§ Assignment:
Using the data below, return the stretch from the line that contains "rw [e, card_union_of_disjoint]" through the line that contains "pairs starting outside", both included, exactly as it stands and nothing beyond it.

(Entries taken from a collection)
import Mathlib
import Summits.Ventures.PercRepro.TriangleCapMantelStability

/-!
# PercRepro — THE DEFICIT OF A BIPARTITE SPANNING GRAPH: `Σ deficit ≥ 2 N₀ (k − N₀ − 1)` for `N₀` missing cross
pairs (p3, gen 34; part 35)

For a graph whose every edge crosses between a vertex set `X` and its complement (a bipartite graph with parts
`X`, `Xᶜ`, spanning), write `N₀` for the number of non-adjacent pairs `(x, y) ∈ X × Xᶜ` (the edges missing from
`K_{X, Xᶜ}`).  The deficit of an edge `x y` is exactly `d_H(x) + d_H(y)` (the missing pairs at its ends), so the
ordered deficit sum is `2 (k N₀ − Σ_v d_H(v)²)` (`sum_deficit_eq_of_bipartite`), and two missing pairs share at
most one vertex, so `Σ_v d_H(v)² ≤ N₀² + N₀` (`sum_sq_missing_le`).  Hence

* **`sum_deficit_ge_of_bipartite`** — `2 N₀ (k − N₀ − 1) ≤ Σ deficit`;
* **`sum_deg_sq_le_of_bipartite`** — `Σ_v d(v)² + N₀ (k − N₀ − 1) ≤ m·k`: the loss below the Mantel envelope grows
  with the number of missing cross pairs, `r(k − r − 1)` for `r` of them — the closed form of
  P3-TRIANGLE-CAP.md §10av on the complete-bipartite-minus-`H` graphs, with equality iff `H` is a star.

Axioms: standard.
-/

namespace PercRepro

namespace TriangleCap

namespace C047

open Finset

variable {V : Type*} [Fintype V] [DecidableEq V]

/-- The missing cross pairs at `x` towards `Y`. -/
def miss (D : SimpleGraph V) [DecidableRel D.Adj] (Y : Finset V) (x : V) : ℕ :=
  (Y.filter (fun y => ¬ D.Adj x y)).card

/-- The missing cross pairs `(x, y) ∈ X × Y`, as a set. -/
def missing (D : SimpleGraph V) [DecidableRel D.Adj] (X Y : Finset V) : Finset (V × V) :=
  (X ×ˢ Y).filter (fun p => ¬ D.Adj p.1 p.2)

omit [Fintype V] [DecidableEq V] in
/-- `|missing X Y| = Σ_{x ∈ X} miss Y x`. -/
theorem card_missing_left (D : SimpleGraph V) [DecidableRel D.Adj] (X Y : Finset V) :
    (missing D X Y).card = ∑ x ∈ X, miss D Y x := by
  unfold missing miss
  rw [card_filter, sum_product]
  apply sum_congr rfl
  intro x _
  rw [card_filter]

omit [Fintype V] [DecidableEq V] in
/-- `|missing X Y| = Σ_{y ∈ Y} |{x ∈ X : ¬ x ~ y}|`. -/
theorem card_missing_right (D : SimpleGraph V) [DecidableRel D.Adj] (X Y : Finset V) :
    (missing D X Y).card = ∑ y ∈ Y, (X.filter (fun x => ¬ D.Adj x y)).card := by
  unfold missing
  rw [card_filter, sum_product_right]
  apply sum_congr rfl
  intro y _
  rw [card_filter]

omit [Fintype V] in
/-- The pairs of missing pairs with the same first coordinate number `Σ_x (miss x)²`. -/
theorem card_same_fst (D : SimpleGraph V) [DecidableRel D.Adj] (X Y : Finset V) :
    ((missing D X Y ×ˢ missing D X Y).filter (fun q => q.1.1 = q.2.1)).card =
      ∑ x ∈ X, miss D Y x * miss D Y x := by
  rw [card_filter, sum_product]
  have e : ∀ p ∈ missing D X Y, (∑ q ∈ missing D X Y, if p.1 = q.1 then 1 else 0) = miss D Y p.1 := by
    intro p hp
    rw [← card_filter]
    unfold missing at hp ⊢
    rw [mem_filter, mem_product] at hp
    have e2 : ((X ×ˢ Y).filter (fun q => ¬ D.Adj q.1 q.2)).filter (fun q => p.1 = q.1) =
        (Y.filter (fun y => ¬ D.Adj p.1 y)).image (fun y => (p.1, y)) := by
      ext q
      simp only [mem_filter, mem_product, mem_image]
      constructor
      · rintro ⟨⟨⟨hq1, hq2⟩, hq3⟩, hq4⟩
        refine ⟨q.2, ⟨hq2, by rw [hq4]; exact hq3⟩, ?_⟩
        rw [hq4]
      · rintro ⟨y, ⟨hy1, hy2⟩, rfl⟩
        exact ⟨⟨⟨hp.1.1, hy1⟩, hy2⟩, rfl⟩
    rw [e2, card_image_of_injective _ (fun a b h => (Prod.mk.inj h).2)]
    rfl
  rw [sum_congr rfl e]
  -- fibre over the first coordinate
  unfold missing
  rw [sum_filter, sum_product]
  apply sum_congr rfl
  intro x _
  dsimp only
  rw [← sum_filter, sum_const, smul_eq_mul]
  unfold miss
  ring

omit [Fintype V] in
/-- The pairs of missing pairs with the same second coordinate number `Σ_y |{x : ¬ x ~ y}|²`. -/
theorem card_same_snd (D : SimpleGraph V) [DecidableRel D.Adj] (X Y : Finset V) :
    ((missing D X Y ×ˢ missing D X Y).filter (fun q => q.1.2 = q.2.2)).card =
      ∑ y ∈ Y, (X.filter (fun x => ¬ D.Adj x y)).card * (X.filter (fun x => ¬ D.Adj x y)).card := by
  rw [card_filter, sum_product]
  have e : ∀ p ∈ missing D X Y, (∑ q ∈ missing D X Y, if p.2 = q.2 then 1 else 0) =
      (X.filter (fun x => ¬ D.Adj x p.2)).card := by
    intro p hp
    rw [← card_filter]
    unfold missing at hp ⊢
    rw [mem_filter, mem_product] at hp
    have e2 : ((X ×ˢ Y).filter (fun q => ¬ D.Adj q.1 q.2)).filter (fun q => p.2 = q.2) =
        (X.filter (fun x => ¬ D.Adj x p.2)).image (fun x => (x, p.2)) := by
      ext q
      simp only [mem_filter, mem_product, mem_image]
      constructor
      · rintro ⟨⟨⟨hq1, hq2⟩, hq3⟩, hq4⟩
        refine ⟨q.1, ⟨hq1, by rw [hq4]; exact hq3⟩, ?_⟩
        rw [hq4]
      · rintro ⟨x, ⟨hx1, hx2⟩, rfl⟩
        exact ⟨⟨⟨hx1, hp.1.2⟩, hx2⟩, rfl⟩
    rw [e2, card_image_of_injective _ (fun a b h => (Prod.mk.inj h).1)]
  rw [sum_congr rfl e]
  unfold missing
  rw [sum_filter, sum_product_right]
  apply sum_congr rfl
  intro y _
  dsimp only
  rw [← sum_filter]
  have hc : ∑ _a ∈ X.filter (fun a => ¬ D.Adj a y), (X.filter (fun x => ¬ D.Adj x y)).card =
      (X.filter (fun a => ¬ D.Adj a y)).card * (X.filter (fun x => ¬ D.Adj x y)).card := by
    rw [sum_const, smul_eq_mul]
  exact hc

omit [Fintype V] in
/-- **Two missing pairs share at most one vertex:** `Σ_x (miss x)² + Σ_y (miss y)² ≤ N₀² + N₀`. -/
theorem sum_sq_missing_le (D : SimpleGraph V) [DecidableRel D.Adj] (X Y : Finset V) :
    ∑ x ∈ X, miss D Y x * miss D Y x +
      ∑ y ∈ Y, (X.filter (fun x => ¬ D.Adj x y)).card * (X.filter (fun x => ¬ D.Adj x y)).card ≤
        (missing D X Y).card * (missing D X Y).card + (missing D X Y).card := by
  rw [← card_same_fst, ← card_same_snd]
  set M := missing D X Y with hM
  -- pairs with the same first coordinate and pairs with the same second coordinate: their union is inside
  -- `M × M`, their intersection is the diagonal
  have hunion : ((M ×ˢ M).filter (fun q => q.1.1 = q.2.1)).card +
      ((M ×ˢ M).filter (fun q => q.1.2 = q.2.2)).card =
      ((M ×ˢ M).filter (fun q => q.1.1 = q.2.1 ∨ q.1.2 = q.2.2)).card +
        ((M ×ˢ M).filter (fun q => q.1.1 = q.2.1 ∧ q.1.2 = q.2.2)).card := by
    rw [filter_or, filter_and, card_union_add_card_inter]
  have h1 : ((M ×ˢ M).filter (fun q => q.1.1 = q.2.1 ∨ q.1.2 = q.2.2)).card ≤ M.card * M.card := by
    rw [← card_product]
    exact card_filter_le _ _
  have h2 : ((M ×ˢ M).filter (fun q => q.1.1 = q.2.1 ∧ q.1.2 = q.2.2)).card ≤ M.card := by
    have e : (M ×ˢ M).filter (fun q => q.1.1 = q.2.1 ∧ q.1.2 = q.2.2) = M.image (fun p => (p, p)) := by
      ext q
      simp only [mem_filter, mem_product, mem_image]
      constructor
      · rintro ⟨⟨h1, h2⟩, h3, h4⟩
        refine ⟨q.1, h1, ?_⟩
        have : q.1 = q.2 := Prod.ext h3 h4
        exact Prod.ext rfl this
      · rintro ⟨p, hp, rfl⟩
        exact ⟨⟨hp, hp⟩, rfl, rfl⟩
    rw [e]
    exact card_image_le
  omega

/-- In a bipartite spanning graph with parts `X`, `Xᶜ`, the deficit of an edge `x y` (`x ∈ X`) is
`miss x + |{x′ ∈ X : ¬ x′ ~ y}|`. -/
theorem deficit_eq_of_bipartite (D : SimpleGraph V) [DecidableRel D.Adj] (X : Finset V)
    (hbip : ∀ x y, D.Adj x y → (x ∈ X ↔ y ∉ X)) {x y : V} (hxy : D.Adj x y) (hx : x ∈ X) :
    deficit D (x, y) = miss D Xᶜ x + (X.filter (fun x' => ¬ D.Adj x' y)).card := by
  unfold deficit miss
  have hy : y ∉ X := (hbip x y hxy).mp hx
  have e : univ.filter (fun z => ¬ D.Adj x z ∧ ¬ D.Adj y z) =
      (Xᶜ.filter (fun z => ¬ D.Adj x z)) ∪ (X.filter (fun z => ¬ D.Adj z y)) := by
    ext z
    simp only [mem_filter, mem_univ, true_and, mem_union, mem_compl]
    constructor
    · rintro ⟨h1, h2⟩
      by_cases hz : z ∈ X
      · exact Or.inr ⟨hz, fun h => h2 h.symm⟩
      · exact Or.inl ⟨hz, h1⟩
    · rintro (⟨hz, h1⟩ | ⟨hz, h2⟩)
      · exact ⟨h1, fun h => hy ((hbip y z h).mpr hz)⟩
      · exact ⟨fun h => ((hbip x z h).mp hx) hz, fun h => h2 h.symm⟩
  rw [e, card_union_of_disjoint]
  rw [disjoint_left]
  intro z h1 h2
  rw [mem_filter, mem_compl] at h1
  rw [mem_filter] at h2
  exact h1.1 h2.1


/-- The adjacent ordered pairs starting in `X` are the adjacent pairs of `X × Xᶜ`. -/
theorem filter_fst_mem_eq (D : SimpleGraph V) [DecidableRel D.Adj] (X : Finset V)
    (hbip : ∀ x y, D.Adj x y → (x ∈ X ↔ y ∉ X)) :
    (adjPairsAll D).filter (fun p => p.1 ∈ X) = (X ×ˢ Xᶜ).filter (fun p => D.Adj p.1 p.2) := by
  ext p
  simp only [mem_filter, mem_adjPairsAll, mem_product, mem_compl]
  constructor
  · rintro ⟨h1, h2⟩
    exact ⟨⟨h2, (hbip _ _ h1).mp h2⟩, h1⟩
  · rintro ⟨⟨h1, _⟩, h3⟩
    exact ⟨h3, h1⟩

/-- The adjacent ordered pairs starting outside `X` are the adjacent pairs of `Xᶜ × X`. -/
theorem filter_fst_not_mem_eq (D : SimpleGraph V) [DecidableRel D.Adj] (X : Finset V)
    (hbip : ∀ x y, D.Adj x y → (x ∈ X ↔ y ∉ X)) :
    (adjPairsAll D).filter (fun p => ¬ p.1 ∈ X) = (Xᶜ ×ˢ X).filter (fun p => D.Adj p.1 p.2) := by
  ext p
  simp only [mem_filter, mem_adjPairsAll, mem_product, mem_compl]
  constructor
  · rintro ⟨h1, h2⟩
    refine ⟨⟨h2, ?_⟩, h1⟩
    by_contra h3
    exact h2 ((hbip _ _ h1).mpr h3)
  · rintro ⟨⟨h1, _⟩, h3⟩
    exact ⟨h3, h1⟩

omit [Fintype V] [DecidableEq V] in
/-- `Σ_{(x,y) ∈ X × Y adjacent} f x = Σ_x f x · |{y ∈ Y : x ~ y}|`. -/
theorem sum_adj_product_fst (D : SimpleGraph V) [DecidableRel D.Adj] (X Y : Finset V) (f : V → ℕ) :
    ∑ p ∈ (X ×ˢ Y).filter (fun p => D.Adj p.1 p.2), f p.1 =
      ∑ x ∈ X, f x * (Y.filter (fun y => D.Adj x y)).card := by
  rw [sum_filter, sum_product]
  apply sum_congr rfl
  intro x _
  dsimp only
  rw [← sum_filter]
  have hc : ∑ _a ∈ Y.filter (fun y => D.Adj x y), f x = (Y.filter (fun y => D.Adj x y)).card * f x := by
    rw [sum_const, smul_eq_mul]
  rw [hc, mul_comm]

omit [Fintype V] [DecidableEq V] in
/-- `Σ_{(x,y) ∈ X × Y adjacent} g y = Σ_y g y · |{x ∈ X : x ~ y}|`. -/
theorem sum_adj_product_snd (D : SimpleGraph V) [DecidableRel D.Adj] (X Y : Finset V) (g : V → ℕ) :
    ∑ p ∈ (X ×ˢ Y).filter (fun p => D.Adj p.1 p.2), g p.2 =
      ∑ y ∈ Y, g y * (X.filter (fun x => D.Adj x y)).card := by
  rw [sum_filter, sum_product_right]
  apply sum_congr rfl
  intro y _
  dsimp only
  rw [← sum_filter]
  have hc : ∑ _a ∈ X.filter (fun x => D.Adj x y), g y = (X.filter (fun x => D.Adj x y)).card * g y := by
    rw [sum_const, smul_eq_mul]
  rw [hc, mul_comm]

/-- **THE DEFICIT SUM OF A BIPARTITE SPANNING GRAPH:**
`Σ deficit + 2 (Σ_x miss x² + Σ_y miss y²) = 2 k N₀`. -/
theorem sum_deficit_add_eq_of_bipartite (D : SimpleGraph V) [DecidableRel D.Adj] (X : Finset V)
    (hbip : ∀ x y, D.Adj x y → (x ∈ X ↔ y ∉ X)) :
    ∑ p ∈ adjPairsAll D, deficit D p +
      2 * (∑ x ∈ X, miss D Xᶜ x * miss D Xᶜ x +
        ∑ y ∈ Xᶜ, (X.filter (fun x => ¬ D.Adj x y)).card * (X.filter (fun x => ¬ D.Adj x y)).card) =
      2 * (Fintype.card V * (missing D X Xᶜ).card) := by
  -- split by the side of the first coordinate
  have hsplit := sum_filter_add_sum_filter_not (adjPairsAll D) (fun p => p.1 ∈ X) (deficit D)
  rw [filter_fst_mem_eq D X hbip, filter_fst_not_mem_eq D X hbip] at hsplit
  -- the pairs `X → Xᶜ`
  have h1 : ∑ p ∈ (X ×ˢ Xᶜ).filter (fun p => D.Adj p.1 p.2), deficit D p =
      ∑ p ∈ (X ×ˢ Xᶜ).filter (fun p => D.Adj p.1 p.2),
        (miss D Xᶜ p.1 + (X.filter (fun x => ¬ D.Adj x p.2)).card) := by
    apply sum_congr rfl
    intro p hp
    rw [mem_filter, mem_product] at hp
    exact deficit_eq_of_bipartite D X hbip hp.2 hp.1.1
  -- the pairs `Xᶜ → X`
  have h2 : ∑ p ∈ (Xᶜ ×ˢ X).filter (fun p => D.Adj p.1 p.2), deficit D p =
      ∑ p ∈ (Xᶜ ×ˢ X).filter (fun p => D.Adj p.1 p.2),
        (miss D Xᶜ p.2 + (X.filter (fun x => ¬ D.Adj x p.1)).card) := by
    apply sum_congr rfl
    intro p hp
    rw [mem_filter, mem_product] at hp
    rw [deficit_swap]
    exact deficit_eq_of_bipartite D X hbip hp.2.symm hp.1.2
  rw [h1, h2, sum_add_distrib, sum_add_distrib] at hsplit
  have e1 : ∑ p ∈ (X ×ˢ Xᶜ).filter (fun p => D.Adj p.1 p.2), miss D Xᶜ p.1 =
      ∑ x ∈ X, miss D Xᶜ x * (Xᶜ.filter (fun y => D.Adj x y)).card :=
    sum_adj_product_fst D X Xᶜ (miss D Xᶜ)
  have e2 : ∑ p ∈ (X ×ˢ Xᶜ).filter (fun p => D.Adj p.1 p.2), (X.filter (fun x => ¬ D.Adj x p.2)).card =
      ∑ y ∈ Xᶜ, (X.filter (fun x => ¬ D.Adj x y)).card * (X.filter (fun x => D.Adj x y)).card :=
    sum_adj_product_snd D X Xᶜ (fun y => (X.filter (fun x => ¬ D.Adj x y)).card)
  have e3 : ∑ p ∈ (Xᶜ ×ˢ X).filter (fun p => D.Adj p.1 p.2), miss D Xᶜ p.2 =
      ∑ x ∈ X, miss D Xᶜ x * (Xᶜ.filter (fun y => D.Adj x y)).card := by
    rw [sum_adj_product_snd]
    apply sum_congr rfl
    intro x _
    congr 2
    apply filter_congr
    intro y _
    exact ⟨fun h => h.symm, fun h => h.symm⟩
  have e4 : ∑ p ∈ (Xᶜ ×ˢ X).filter (fun p => D.Adj p.1 p.2), (X.filter (fun x => ¬ D.Adj x p.1)).card =
      ∑ y ∈ Xᶜ, (X.filter (fun x => ¬ D.Adj x y)).card * (X.filter (fun x => D.Adj x y)).card := by
    have h := sum_adj_product_fst D Xᶜ X (fun y => (X.filter (fun x => ¬ D.Adj x y)).card)
    rw [h]
    apply sum_congr rfl
    intro y _
    congr 2
    apply filter_congr
    intro x _
    exact ⟨fun h => h.symm, fun h => h.symm⟩
  rw [e1, e2, e3, e4] at hsplit
  -- the complements inside `Xᶜ` and `X`
  have h5 : ∀ x ∈ X, miss D Xᶜ x * (Xᶜ.filter (fun y => D.Adj x y)).card + miss D Xᶜ x * miss D Xᶜ x =
      miss D Xᶜ x * Xᶜ.card := by
    intro x _
    have := card_filter_add_card_filter_not (s := Xᶜ) (fun y => D.Adj x y)
    unfold miss
    rw [← Nat.mul_add, this]
  have h6 : ∀ y ∈ Xᶜ, (X.filter (fun x => ¬ D.Adj x y)).card * (X.filter (fun x => D.Adj x y)).card +
      (X.filter (fun x => ¬ D.Adj x y)).card * (X.filter (fun x => ¬ D.Adj x y)).card =
      (X.filter (fun x => ¬ D.Adj x y)).card * X.card := by
    intro y _
    have := card_filter_add_card_filter_not (s := X) (fun x => D.Adj x y)
    rw [← Nat.mul_add, this]
  have s5 := sum_congr rfl h5
  have s6 := sum_congr rfl h6
  rw [sum_add_distrib, ← sum_mul, ← card_missing_left] at s5
  rw [sum_add_distrib, ← sum_mul, ← card_missing_right] at s6
  have hk := card_add_card_compl X
  -- assemble
  have e : (missing D X Xᶜ).card * Xᶜ.card + (missing D X Xᶜ).card * X.card =
      Fintype.card V * (missing D X Xᶜ).card := by rw [← hk]; ring
  omega

/-- **`2 N₀ (k − N₀ − 1) ≤ Σ deficit`** on a bipartite spanning graph with `N₀` missing cross pairs. -/
theorem sum_deficit_ge_of_bipartite (D : SimpleGraph V) [DecidableRel D.Adj] (X : Finset V)
    (hbip : ∀ x y, D.Adj x y → (x ∈ X ↔ y ∉ X)) :
    2 * ((missing D X Xᶜ).card * (Fintype.card V - (missing D X Xᶜ).card - 1)) ≤
      ∑ p ∈ adjPairsAll D, deficit D p := by
  have h1 := sum_deficit_add_eq_of_bipartite D X hbip
  have h2 := sum_sq_missing_le D X Xᶜ
  set N := (missing D X Xᶜ).card with hN
  by_cases hkN : Fintype.card V ≤ N + 1
  · have : Fintype.card V - N - 1 = 0 := by omega
    rw [this]
    simp
  · obtain ⟨j, hj⟩ : ∃ j, Fintype.card V = N + 1 + j := ⟨Fintype.card V - N - 1, by omega⟩
    have e : Fintype.card V - N - 1 = j := by omega
    rw [e]
    rw [hj] at h1
    nlinarith [h1, h2]

omit [Fintype V] in
/-- Bipartite spanning graphs are triangle-free. -/
theorem cliqueFree_of_bipartite (D : SimpleGraph V) [DecidableRel D.Adj] (X : Finset V)
    (hbip : ∀ x y, D.Adj x y → (x ∈ X ↔ y ∉ X)) : D.CliqueFree 3 := by
  intro S hS
  rw [SimpleGraph.is3Clique_iff] at hS
  obtain ⟨a, b, c, hab, hac, hbc, -⟩ := hS
  have h1 := hbip a b hab
  have h2 := hbip a c hac
  have h3 := hbip b c hbc
  tauto

/-- **THE LOSS BELOW THE MANTEL ENVELOPE GROWS WITH THE MISSING CROSS PAIRS:**
`Σ_v d(v)² + N₀ (k − N₀ − 1) ≤ m·k` on a bipartite spanning graph with `N₀` missing cross pairs. -/
theorem sum_deg_sq_le_of_bipartite (D : SimpleGraph V) [DecidableRel D.Adj] (X : Finset V)
    (hbip : ∀ x y, D.Adj x y → (x ∈ X ↔ y ∉ X)) :
    ∑ v, deg D v * deg D v + (missing D X Xᶜ).card * (Fintype.card V - (missing D X Xᶜ).card - 1) ≤
      D.edgeFinset.card * Fintype.card V := by
  have h1 := sum_deficit_ge_of_bipartite D X hbip
  have h2 := two_mul_sum_deg_sq_add_sum_deficit D
  rw [card_triangles3_eq_zero_of_cliqueFree D (cliqueFree_of_bipartite D X hbip)] at h2
  linarith

end C047

end TriangleCap

end PercRepro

§ Answer space:
  rw [e, card_union_of_disjoint]
  rw [disjoint_left]
  intro z h1 h2
  rw [mem_filter, mem_compl] at h1
  rw [mem_filter] at h2
  exact h1.1 h2.1


/-- The adjacent ordered pairs starting in `X` are the adjacent pairs of `X × Xᶜ`. -/
theorem filter_fst_mem_eq (D : SimpleGraph V) [DecidableRel D.Adj] (X : Finset V)
    (hbip : ∀ x y, D.Adj x y → (x ∈ X ↔ y ∉ X)) :
    (adjPairsAll D).filter (fun p => p.1 ∈ X) = (X ×ˢ Xᶜ).filter (fun p => D.Adj p.1 p.2) := by
  ext p
  simp only [mem_filter, mem_adjPairsAll, mem_product, mem_compl]
  constructor
  · rintro ⟨h1, h2⟩
    exact ⟨⟨h2, (hbip _ _ h1).mp h2⟩, h1⟩
  · rintro ⟨⟨h1, _⟩, h3⟩
    exact ⟨h3, h1⟩

/-- The adjacent ordered pairs starting outside `X` are the adjacent pairs of `Xᶜ × X`. -/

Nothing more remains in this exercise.